ABOUT THIS TASK.
The response must contain each line of the material that holds "left".

BEGIN

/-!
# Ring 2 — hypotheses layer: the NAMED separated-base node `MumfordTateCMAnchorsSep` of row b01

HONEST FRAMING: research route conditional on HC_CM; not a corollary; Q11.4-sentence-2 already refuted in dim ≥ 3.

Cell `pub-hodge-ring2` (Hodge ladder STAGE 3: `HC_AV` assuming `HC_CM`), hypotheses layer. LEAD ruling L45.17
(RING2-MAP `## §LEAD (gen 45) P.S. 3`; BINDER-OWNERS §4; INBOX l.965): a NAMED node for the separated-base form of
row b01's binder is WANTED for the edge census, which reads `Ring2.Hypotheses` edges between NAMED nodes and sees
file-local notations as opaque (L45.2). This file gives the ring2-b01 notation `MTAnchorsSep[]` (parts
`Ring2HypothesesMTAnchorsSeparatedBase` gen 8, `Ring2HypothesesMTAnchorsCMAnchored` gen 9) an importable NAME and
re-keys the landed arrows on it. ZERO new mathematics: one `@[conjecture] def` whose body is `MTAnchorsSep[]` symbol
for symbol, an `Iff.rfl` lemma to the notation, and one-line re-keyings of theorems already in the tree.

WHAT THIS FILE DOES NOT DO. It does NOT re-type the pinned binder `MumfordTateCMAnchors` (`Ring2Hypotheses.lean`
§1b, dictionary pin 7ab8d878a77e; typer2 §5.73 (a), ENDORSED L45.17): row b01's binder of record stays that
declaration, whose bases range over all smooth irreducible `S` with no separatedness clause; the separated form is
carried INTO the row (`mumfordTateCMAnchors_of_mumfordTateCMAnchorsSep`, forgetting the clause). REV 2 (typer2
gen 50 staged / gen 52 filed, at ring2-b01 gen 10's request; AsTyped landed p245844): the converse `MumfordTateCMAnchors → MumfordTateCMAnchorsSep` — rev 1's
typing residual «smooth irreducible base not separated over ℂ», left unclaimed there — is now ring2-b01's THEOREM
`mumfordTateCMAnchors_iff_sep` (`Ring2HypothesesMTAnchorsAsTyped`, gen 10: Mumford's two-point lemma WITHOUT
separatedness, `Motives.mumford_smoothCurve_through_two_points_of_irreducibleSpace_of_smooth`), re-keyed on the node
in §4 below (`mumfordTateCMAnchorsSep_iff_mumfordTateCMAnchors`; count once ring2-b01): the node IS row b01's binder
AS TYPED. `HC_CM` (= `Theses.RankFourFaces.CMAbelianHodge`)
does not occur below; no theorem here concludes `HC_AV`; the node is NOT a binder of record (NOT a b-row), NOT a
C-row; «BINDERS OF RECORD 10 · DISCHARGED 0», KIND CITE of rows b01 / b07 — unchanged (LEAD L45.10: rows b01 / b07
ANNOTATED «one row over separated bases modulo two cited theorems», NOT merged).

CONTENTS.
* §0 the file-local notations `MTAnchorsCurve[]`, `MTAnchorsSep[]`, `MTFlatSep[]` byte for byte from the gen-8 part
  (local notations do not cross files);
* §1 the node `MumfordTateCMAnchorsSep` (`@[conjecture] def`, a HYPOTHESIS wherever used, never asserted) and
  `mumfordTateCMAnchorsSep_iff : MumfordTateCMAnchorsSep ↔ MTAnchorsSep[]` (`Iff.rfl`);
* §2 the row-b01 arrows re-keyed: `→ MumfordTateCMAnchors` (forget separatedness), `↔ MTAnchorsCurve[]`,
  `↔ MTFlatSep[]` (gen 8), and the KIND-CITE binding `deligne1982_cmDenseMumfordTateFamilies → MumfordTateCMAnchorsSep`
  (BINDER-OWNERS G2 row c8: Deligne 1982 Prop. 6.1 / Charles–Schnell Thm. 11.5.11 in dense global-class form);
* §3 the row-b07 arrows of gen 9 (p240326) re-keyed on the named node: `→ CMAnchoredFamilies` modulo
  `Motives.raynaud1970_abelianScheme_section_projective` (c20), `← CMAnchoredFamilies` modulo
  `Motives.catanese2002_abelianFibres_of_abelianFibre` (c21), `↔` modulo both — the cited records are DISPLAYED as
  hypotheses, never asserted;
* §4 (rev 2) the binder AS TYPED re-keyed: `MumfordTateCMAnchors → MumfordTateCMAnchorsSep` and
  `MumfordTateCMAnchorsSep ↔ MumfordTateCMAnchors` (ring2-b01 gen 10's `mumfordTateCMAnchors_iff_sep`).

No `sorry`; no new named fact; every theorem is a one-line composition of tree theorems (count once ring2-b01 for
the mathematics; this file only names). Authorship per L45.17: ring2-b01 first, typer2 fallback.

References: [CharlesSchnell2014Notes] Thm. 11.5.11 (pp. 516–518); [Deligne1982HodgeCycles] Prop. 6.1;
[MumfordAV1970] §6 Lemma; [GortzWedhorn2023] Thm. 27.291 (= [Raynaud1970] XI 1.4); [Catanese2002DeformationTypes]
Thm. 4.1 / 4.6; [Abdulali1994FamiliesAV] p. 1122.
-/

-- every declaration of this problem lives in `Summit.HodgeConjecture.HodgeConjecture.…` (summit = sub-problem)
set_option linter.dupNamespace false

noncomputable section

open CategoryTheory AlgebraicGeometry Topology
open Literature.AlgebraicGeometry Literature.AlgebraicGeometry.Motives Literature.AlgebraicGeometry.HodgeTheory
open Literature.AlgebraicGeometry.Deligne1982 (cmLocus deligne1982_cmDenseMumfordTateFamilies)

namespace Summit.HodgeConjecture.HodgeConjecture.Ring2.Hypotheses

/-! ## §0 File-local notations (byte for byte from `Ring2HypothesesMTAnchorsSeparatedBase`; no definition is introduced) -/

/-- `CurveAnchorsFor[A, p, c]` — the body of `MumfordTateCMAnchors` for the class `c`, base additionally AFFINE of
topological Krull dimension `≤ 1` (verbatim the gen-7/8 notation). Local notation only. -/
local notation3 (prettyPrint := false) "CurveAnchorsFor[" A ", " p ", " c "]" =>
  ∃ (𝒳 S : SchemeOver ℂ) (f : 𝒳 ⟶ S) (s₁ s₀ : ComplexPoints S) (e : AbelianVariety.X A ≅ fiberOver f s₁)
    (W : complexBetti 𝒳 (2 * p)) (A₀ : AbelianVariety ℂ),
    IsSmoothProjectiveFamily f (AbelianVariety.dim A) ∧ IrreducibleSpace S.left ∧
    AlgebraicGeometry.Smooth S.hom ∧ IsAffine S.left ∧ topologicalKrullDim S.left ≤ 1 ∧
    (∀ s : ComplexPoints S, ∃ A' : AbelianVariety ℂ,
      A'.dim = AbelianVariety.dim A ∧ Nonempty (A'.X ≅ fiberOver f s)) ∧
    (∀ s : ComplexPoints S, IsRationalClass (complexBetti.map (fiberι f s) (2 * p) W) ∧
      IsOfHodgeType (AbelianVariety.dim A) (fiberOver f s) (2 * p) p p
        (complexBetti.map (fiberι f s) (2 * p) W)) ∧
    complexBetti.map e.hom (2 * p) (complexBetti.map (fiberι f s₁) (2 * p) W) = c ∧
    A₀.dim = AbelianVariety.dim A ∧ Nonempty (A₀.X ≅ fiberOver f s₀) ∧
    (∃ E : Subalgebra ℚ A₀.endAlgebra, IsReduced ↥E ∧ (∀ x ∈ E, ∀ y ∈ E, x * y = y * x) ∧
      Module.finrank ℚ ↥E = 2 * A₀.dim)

END

TASK OUTPUT.
typing residual «smooth irreducible base not separated over ℂ», left unclaimed there — is now ring2-b01's THEOREM
    IsSmoothProjectiveFamily f (AbelianVariety.dim A) ∧ IrreducibleSpace S.left ∧
    AlgebraicGeometry.Smooth S.hom ∧ IsAffine S.left ∧ topologicalKrullDim S.left ≤ 1 ∧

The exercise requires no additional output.